***** Records *****

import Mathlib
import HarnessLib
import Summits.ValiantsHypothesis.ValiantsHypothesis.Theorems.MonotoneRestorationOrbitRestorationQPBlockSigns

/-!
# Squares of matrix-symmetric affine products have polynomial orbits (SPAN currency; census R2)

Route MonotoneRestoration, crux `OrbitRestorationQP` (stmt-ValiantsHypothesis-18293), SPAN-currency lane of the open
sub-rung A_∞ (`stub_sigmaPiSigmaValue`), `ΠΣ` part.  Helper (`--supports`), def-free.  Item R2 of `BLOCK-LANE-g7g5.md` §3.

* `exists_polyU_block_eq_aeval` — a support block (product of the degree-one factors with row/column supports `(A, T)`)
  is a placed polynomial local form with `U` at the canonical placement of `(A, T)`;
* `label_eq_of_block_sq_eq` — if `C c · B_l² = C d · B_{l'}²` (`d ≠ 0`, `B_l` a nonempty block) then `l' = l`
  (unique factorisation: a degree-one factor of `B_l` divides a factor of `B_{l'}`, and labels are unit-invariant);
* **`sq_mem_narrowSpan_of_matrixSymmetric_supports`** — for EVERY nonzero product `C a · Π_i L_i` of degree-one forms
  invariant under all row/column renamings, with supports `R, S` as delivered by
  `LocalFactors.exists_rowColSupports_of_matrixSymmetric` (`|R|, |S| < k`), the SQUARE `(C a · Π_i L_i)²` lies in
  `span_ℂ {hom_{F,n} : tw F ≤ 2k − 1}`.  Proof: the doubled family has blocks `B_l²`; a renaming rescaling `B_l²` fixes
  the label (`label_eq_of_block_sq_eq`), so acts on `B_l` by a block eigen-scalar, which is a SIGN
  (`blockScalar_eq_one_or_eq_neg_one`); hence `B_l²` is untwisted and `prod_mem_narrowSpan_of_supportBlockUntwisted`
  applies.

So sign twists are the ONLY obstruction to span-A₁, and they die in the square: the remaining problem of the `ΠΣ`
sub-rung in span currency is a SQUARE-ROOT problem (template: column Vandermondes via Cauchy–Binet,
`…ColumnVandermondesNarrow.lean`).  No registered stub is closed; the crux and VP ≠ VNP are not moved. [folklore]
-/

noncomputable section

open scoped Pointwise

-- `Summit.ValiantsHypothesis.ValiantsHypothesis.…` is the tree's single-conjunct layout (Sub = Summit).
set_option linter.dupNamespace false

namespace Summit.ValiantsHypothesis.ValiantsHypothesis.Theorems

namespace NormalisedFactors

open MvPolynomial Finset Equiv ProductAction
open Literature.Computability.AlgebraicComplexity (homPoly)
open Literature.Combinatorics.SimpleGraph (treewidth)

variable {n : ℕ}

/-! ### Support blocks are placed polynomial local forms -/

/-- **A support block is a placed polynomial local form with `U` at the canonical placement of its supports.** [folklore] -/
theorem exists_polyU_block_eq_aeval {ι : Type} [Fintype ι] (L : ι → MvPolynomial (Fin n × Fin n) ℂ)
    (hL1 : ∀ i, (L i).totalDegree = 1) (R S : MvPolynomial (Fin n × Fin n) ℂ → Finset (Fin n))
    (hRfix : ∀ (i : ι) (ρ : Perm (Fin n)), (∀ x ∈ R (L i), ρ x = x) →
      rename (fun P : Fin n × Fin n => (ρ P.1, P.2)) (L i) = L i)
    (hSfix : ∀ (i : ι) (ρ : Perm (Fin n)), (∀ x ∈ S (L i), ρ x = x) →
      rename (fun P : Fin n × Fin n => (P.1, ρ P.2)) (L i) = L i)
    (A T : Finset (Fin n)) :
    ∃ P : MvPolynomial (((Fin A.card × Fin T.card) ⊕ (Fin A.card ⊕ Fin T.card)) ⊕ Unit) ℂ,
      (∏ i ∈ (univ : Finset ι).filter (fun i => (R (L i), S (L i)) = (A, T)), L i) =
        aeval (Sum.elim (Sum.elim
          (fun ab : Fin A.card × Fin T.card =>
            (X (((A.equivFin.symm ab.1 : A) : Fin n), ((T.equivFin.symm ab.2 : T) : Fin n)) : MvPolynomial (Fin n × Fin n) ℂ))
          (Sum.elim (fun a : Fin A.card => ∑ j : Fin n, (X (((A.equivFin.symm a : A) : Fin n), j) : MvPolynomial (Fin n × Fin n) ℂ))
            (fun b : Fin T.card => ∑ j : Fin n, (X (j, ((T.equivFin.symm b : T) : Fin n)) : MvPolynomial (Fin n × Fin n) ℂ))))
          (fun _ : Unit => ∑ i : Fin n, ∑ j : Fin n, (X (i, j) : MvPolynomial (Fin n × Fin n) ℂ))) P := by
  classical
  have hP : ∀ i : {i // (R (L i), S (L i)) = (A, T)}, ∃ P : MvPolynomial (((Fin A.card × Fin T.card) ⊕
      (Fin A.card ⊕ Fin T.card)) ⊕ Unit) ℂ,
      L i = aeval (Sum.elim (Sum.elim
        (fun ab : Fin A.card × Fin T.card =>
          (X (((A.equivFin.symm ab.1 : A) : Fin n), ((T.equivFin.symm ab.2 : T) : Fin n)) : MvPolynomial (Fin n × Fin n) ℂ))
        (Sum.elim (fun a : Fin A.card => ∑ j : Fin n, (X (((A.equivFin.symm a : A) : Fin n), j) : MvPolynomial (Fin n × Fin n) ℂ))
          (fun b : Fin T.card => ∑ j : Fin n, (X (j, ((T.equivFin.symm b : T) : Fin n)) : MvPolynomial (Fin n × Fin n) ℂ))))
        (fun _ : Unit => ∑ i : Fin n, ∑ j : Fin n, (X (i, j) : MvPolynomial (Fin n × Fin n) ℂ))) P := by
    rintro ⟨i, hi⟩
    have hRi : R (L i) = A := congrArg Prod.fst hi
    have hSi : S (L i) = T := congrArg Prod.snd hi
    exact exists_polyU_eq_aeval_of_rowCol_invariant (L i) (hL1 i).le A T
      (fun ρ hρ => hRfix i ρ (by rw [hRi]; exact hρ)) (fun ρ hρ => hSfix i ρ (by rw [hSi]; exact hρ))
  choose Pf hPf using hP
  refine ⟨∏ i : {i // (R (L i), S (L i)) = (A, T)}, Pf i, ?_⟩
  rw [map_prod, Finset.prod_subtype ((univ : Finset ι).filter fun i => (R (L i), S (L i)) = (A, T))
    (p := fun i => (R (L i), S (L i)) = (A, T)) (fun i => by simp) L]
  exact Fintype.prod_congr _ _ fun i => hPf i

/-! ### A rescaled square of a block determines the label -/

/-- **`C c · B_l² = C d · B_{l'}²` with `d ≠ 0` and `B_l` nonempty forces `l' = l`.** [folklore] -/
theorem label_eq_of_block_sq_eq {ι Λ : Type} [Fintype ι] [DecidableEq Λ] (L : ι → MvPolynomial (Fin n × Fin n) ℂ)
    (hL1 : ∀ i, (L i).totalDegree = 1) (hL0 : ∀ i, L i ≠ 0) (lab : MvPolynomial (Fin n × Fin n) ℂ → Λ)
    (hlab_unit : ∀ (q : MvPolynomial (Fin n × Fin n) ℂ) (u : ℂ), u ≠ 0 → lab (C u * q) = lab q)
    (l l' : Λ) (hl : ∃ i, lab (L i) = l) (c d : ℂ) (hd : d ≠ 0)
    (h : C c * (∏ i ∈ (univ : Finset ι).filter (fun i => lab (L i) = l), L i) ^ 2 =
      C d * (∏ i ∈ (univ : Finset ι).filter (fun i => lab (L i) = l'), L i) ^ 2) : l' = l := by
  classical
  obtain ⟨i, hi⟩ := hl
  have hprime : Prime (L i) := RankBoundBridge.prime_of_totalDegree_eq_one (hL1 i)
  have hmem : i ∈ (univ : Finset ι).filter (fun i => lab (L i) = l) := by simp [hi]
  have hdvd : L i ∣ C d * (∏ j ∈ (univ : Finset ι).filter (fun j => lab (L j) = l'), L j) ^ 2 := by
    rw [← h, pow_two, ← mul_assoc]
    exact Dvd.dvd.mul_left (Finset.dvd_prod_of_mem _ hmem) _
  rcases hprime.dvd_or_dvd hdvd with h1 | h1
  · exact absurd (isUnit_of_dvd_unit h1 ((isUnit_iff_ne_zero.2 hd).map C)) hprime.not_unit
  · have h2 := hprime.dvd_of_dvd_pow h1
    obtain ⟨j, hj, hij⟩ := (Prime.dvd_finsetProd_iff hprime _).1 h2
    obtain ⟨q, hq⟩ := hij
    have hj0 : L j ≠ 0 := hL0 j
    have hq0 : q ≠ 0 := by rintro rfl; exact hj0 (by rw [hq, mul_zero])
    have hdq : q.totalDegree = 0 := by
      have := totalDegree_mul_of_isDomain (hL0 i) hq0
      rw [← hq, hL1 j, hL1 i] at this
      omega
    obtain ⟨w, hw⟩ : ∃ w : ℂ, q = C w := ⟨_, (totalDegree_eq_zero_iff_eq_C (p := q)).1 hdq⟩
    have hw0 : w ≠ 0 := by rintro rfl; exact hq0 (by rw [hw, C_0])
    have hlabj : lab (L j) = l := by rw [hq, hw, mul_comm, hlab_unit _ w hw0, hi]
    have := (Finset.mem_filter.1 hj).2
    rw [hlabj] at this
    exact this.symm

*****
***** Records *****

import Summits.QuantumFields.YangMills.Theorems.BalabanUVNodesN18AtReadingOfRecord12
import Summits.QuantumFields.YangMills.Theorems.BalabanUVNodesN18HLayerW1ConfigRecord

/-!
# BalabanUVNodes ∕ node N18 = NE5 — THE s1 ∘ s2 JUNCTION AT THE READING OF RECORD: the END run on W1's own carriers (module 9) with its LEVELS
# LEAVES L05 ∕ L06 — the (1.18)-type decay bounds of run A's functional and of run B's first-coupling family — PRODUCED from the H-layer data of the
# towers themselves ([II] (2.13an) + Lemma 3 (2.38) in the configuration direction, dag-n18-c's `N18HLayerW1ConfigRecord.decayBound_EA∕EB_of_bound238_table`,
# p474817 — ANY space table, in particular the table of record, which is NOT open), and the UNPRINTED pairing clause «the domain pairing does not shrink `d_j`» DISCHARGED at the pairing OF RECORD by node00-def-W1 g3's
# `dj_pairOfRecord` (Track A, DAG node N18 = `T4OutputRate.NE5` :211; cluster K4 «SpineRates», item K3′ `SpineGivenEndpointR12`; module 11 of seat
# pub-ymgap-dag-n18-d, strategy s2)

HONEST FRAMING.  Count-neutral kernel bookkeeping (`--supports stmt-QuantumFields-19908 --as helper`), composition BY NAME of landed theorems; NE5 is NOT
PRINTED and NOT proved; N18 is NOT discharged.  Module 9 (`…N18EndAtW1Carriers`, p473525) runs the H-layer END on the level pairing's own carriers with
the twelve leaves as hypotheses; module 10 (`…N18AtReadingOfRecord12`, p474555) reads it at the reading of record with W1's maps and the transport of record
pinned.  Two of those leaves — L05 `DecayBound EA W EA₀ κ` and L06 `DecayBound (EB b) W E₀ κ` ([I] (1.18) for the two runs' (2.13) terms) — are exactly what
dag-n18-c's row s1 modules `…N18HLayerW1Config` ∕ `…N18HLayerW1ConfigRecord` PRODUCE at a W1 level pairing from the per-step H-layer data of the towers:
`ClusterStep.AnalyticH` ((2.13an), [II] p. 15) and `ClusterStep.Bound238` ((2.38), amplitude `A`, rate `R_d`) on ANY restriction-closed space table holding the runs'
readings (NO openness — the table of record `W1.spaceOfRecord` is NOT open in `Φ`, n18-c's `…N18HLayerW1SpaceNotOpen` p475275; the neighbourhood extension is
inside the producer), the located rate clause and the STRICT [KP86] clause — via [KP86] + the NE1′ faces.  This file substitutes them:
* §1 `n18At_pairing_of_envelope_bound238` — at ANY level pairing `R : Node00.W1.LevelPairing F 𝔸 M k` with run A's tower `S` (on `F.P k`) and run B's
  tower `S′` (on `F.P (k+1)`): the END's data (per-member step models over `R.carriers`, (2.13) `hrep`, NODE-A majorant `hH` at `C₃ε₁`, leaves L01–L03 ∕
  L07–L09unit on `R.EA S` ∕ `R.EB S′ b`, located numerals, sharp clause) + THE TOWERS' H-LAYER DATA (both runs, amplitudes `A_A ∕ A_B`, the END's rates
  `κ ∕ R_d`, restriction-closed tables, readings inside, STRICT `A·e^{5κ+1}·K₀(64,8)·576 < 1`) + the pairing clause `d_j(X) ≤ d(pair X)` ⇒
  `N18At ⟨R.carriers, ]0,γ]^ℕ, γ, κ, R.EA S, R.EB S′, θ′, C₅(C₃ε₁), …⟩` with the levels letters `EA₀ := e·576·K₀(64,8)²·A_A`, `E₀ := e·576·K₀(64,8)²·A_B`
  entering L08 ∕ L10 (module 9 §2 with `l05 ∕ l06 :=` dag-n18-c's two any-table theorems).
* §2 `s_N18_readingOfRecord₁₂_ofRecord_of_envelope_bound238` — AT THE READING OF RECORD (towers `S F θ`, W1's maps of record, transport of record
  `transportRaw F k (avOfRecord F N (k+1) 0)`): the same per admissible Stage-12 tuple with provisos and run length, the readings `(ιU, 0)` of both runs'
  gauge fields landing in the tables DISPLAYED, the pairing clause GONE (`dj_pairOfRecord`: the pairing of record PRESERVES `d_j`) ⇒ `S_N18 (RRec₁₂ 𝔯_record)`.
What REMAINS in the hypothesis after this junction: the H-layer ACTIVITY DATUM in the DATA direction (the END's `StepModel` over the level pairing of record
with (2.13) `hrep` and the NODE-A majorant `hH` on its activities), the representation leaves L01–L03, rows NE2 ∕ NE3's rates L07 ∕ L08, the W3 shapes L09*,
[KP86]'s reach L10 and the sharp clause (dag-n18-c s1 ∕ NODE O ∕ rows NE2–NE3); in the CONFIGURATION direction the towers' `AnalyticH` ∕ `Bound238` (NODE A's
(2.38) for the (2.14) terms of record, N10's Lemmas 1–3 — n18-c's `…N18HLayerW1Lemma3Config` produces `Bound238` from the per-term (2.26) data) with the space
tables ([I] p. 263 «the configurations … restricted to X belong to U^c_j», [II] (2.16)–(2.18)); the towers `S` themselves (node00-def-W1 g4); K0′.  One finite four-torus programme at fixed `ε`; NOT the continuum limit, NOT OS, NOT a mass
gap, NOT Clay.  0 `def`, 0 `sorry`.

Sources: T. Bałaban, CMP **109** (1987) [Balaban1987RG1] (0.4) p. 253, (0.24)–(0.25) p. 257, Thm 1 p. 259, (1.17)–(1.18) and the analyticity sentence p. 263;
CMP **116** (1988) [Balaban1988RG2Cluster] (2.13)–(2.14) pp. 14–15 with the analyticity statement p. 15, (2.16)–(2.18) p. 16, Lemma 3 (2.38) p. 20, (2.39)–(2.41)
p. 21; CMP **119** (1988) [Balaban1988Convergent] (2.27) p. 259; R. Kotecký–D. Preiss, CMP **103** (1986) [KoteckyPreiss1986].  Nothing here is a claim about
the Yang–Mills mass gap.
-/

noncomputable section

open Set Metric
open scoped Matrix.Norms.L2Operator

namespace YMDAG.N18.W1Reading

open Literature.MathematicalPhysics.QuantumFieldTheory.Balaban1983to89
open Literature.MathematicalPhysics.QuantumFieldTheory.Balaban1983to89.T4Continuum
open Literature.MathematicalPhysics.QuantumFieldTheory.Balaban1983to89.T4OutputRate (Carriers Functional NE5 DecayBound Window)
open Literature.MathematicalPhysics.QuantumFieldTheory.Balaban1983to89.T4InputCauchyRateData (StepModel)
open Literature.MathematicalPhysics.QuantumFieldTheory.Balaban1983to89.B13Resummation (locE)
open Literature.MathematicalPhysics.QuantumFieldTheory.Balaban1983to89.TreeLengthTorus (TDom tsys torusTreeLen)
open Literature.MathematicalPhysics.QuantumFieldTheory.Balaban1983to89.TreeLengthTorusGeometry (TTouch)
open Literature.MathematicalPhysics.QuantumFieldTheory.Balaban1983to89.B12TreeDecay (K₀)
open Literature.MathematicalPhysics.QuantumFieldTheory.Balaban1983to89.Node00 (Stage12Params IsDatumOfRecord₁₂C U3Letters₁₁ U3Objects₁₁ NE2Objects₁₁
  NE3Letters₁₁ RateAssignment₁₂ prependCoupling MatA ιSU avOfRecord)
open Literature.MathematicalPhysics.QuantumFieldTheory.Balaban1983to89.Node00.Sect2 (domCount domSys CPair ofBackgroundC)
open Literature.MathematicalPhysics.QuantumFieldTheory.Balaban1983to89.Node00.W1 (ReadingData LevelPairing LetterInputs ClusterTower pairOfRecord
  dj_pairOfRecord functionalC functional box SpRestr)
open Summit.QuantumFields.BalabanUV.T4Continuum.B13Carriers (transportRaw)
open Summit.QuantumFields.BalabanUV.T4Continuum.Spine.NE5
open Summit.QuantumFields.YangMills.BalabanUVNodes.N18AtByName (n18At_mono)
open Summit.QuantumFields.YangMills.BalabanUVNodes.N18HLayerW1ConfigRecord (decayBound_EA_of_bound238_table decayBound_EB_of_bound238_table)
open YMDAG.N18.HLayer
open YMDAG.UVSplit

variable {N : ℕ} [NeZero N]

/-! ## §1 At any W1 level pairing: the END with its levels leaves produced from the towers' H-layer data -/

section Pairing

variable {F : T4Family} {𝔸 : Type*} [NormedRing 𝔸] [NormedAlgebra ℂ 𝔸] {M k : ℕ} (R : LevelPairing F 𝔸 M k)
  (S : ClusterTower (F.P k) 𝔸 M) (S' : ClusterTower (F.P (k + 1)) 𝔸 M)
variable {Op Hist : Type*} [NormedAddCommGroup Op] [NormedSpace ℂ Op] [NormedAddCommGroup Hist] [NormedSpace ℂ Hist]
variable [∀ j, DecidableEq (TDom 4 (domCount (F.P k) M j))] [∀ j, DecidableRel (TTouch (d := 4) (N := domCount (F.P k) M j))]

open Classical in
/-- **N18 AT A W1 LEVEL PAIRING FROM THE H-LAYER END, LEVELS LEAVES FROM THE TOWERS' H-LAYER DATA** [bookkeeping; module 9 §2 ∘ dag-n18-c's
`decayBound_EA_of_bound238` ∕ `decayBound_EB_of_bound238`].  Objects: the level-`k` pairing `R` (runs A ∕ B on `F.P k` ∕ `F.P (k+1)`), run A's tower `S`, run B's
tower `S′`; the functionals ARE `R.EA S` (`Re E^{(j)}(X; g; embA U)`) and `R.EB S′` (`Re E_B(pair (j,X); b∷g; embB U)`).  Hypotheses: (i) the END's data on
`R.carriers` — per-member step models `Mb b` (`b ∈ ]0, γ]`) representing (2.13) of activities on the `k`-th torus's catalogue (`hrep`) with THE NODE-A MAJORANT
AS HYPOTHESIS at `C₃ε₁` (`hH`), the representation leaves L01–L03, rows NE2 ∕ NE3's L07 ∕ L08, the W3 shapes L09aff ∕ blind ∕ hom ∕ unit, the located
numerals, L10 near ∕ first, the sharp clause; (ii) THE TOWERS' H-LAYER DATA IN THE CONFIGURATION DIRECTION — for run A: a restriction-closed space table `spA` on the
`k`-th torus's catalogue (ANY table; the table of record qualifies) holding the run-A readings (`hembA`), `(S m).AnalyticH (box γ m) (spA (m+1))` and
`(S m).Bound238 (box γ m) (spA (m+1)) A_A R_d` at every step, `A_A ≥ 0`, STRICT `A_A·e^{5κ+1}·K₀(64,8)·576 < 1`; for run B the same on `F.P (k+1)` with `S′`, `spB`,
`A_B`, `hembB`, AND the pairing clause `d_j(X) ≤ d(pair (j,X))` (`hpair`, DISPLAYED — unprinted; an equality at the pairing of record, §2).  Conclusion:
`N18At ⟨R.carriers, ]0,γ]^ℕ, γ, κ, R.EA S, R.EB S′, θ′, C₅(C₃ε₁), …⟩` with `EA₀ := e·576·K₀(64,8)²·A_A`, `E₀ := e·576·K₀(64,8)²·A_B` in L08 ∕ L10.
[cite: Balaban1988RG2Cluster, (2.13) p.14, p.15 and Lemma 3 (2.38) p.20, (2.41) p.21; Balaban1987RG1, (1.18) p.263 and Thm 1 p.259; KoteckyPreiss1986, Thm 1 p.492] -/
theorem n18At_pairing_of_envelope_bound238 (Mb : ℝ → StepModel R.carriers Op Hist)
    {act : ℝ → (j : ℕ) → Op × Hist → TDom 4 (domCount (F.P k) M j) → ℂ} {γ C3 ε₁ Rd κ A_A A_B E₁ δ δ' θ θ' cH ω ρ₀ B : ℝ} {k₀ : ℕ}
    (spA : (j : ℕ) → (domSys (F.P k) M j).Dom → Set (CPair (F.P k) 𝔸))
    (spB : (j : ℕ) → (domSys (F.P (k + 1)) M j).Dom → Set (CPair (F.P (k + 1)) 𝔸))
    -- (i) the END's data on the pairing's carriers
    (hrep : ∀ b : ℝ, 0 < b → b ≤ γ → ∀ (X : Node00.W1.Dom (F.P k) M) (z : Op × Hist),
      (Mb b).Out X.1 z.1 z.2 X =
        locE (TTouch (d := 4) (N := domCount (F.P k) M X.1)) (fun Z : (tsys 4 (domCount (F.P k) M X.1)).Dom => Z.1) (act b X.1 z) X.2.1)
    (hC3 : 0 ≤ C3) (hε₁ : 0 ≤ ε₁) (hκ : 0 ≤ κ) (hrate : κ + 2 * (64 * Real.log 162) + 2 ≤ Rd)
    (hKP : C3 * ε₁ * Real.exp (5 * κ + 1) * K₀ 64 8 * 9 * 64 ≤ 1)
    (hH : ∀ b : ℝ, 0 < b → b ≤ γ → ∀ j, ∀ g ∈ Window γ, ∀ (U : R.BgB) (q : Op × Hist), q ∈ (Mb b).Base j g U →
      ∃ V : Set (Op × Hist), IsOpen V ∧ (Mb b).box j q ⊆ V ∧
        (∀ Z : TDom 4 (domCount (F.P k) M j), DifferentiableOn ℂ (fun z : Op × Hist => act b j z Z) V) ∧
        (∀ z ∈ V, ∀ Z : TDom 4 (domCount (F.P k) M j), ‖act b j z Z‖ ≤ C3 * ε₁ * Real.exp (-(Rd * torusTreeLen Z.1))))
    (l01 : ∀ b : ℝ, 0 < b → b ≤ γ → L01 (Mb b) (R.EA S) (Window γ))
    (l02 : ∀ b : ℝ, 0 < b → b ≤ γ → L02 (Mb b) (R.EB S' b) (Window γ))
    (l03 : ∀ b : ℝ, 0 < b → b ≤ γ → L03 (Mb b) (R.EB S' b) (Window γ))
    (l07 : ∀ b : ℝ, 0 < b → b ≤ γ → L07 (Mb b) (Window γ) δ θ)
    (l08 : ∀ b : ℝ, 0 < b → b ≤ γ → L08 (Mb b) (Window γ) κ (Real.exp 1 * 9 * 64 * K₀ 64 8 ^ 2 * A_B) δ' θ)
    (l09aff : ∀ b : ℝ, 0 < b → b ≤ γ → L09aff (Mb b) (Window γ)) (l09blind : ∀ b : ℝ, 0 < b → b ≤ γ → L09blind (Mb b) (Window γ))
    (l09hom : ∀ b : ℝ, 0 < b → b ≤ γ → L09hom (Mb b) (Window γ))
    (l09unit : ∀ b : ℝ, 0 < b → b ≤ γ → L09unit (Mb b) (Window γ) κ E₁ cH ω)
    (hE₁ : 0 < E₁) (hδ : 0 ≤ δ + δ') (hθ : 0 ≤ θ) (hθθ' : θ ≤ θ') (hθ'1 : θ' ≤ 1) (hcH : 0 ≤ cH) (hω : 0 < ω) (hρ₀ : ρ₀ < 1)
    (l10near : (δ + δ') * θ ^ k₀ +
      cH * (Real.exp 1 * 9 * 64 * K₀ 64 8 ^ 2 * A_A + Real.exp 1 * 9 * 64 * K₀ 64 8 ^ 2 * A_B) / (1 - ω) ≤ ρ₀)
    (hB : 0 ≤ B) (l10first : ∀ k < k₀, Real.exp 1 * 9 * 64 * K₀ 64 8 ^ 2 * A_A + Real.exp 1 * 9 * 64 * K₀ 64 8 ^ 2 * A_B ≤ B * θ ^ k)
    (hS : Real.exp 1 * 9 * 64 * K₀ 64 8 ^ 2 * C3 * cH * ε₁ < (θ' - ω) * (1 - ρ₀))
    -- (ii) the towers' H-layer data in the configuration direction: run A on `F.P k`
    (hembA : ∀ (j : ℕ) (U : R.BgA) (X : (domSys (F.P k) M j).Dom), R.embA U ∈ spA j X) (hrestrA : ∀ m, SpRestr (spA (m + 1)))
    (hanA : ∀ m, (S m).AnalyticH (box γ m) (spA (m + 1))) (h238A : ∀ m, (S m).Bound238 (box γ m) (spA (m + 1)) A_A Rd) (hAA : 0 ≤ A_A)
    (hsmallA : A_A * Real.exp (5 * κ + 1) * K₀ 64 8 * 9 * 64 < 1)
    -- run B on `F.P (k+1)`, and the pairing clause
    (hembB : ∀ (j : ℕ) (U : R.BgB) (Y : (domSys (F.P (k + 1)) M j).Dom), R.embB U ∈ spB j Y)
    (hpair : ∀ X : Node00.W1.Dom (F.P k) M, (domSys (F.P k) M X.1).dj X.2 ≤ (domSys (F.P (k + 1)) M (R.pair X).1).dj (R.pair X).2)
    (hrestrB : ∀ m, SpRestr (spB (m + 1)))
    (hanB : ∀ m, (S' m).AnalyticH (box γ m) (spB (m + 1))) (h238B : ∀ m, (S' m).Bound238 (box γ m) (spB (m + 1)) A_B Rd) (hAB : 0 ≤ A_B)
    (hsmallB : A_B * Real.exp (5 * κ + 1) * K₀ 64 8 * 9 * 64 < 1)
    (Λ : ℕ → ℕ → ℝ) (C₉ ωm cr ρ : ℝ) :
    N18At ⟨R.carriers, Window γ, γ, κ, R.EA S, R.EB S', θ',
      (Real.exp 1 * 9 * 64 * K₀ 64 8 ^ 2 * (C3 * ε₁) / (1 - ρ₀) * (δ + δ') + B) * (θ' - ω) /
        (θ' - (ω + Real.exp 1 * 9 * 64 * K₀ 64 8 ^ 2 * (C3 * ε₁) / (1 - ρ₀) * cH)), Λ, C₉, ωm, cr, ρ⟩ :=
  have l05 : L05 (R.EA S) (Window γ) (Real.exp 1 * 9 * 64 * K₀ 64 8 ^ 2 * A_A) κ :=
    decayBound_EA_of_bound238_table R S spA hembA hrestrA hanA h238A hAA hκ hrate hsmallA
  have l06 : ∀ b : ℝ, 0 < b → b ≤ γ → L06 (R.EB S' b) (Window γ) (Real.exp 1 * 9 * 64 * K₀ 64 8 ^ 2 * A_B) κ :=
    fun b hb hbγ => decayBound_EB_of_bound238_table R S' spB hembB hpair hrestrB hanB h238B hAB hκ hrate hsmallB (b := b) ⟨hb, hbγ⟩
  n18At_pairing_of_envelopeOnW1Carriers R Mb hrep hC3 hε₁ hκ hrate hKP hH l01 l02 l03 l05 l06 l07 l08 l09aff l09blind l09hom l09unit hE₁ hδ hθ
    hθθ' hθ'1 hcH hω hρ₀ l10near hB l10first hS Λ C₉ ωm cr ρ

*****

• What the task asks: Count every line of the records that includes "hembB", and give that number with no other words.

• Output of the task: 3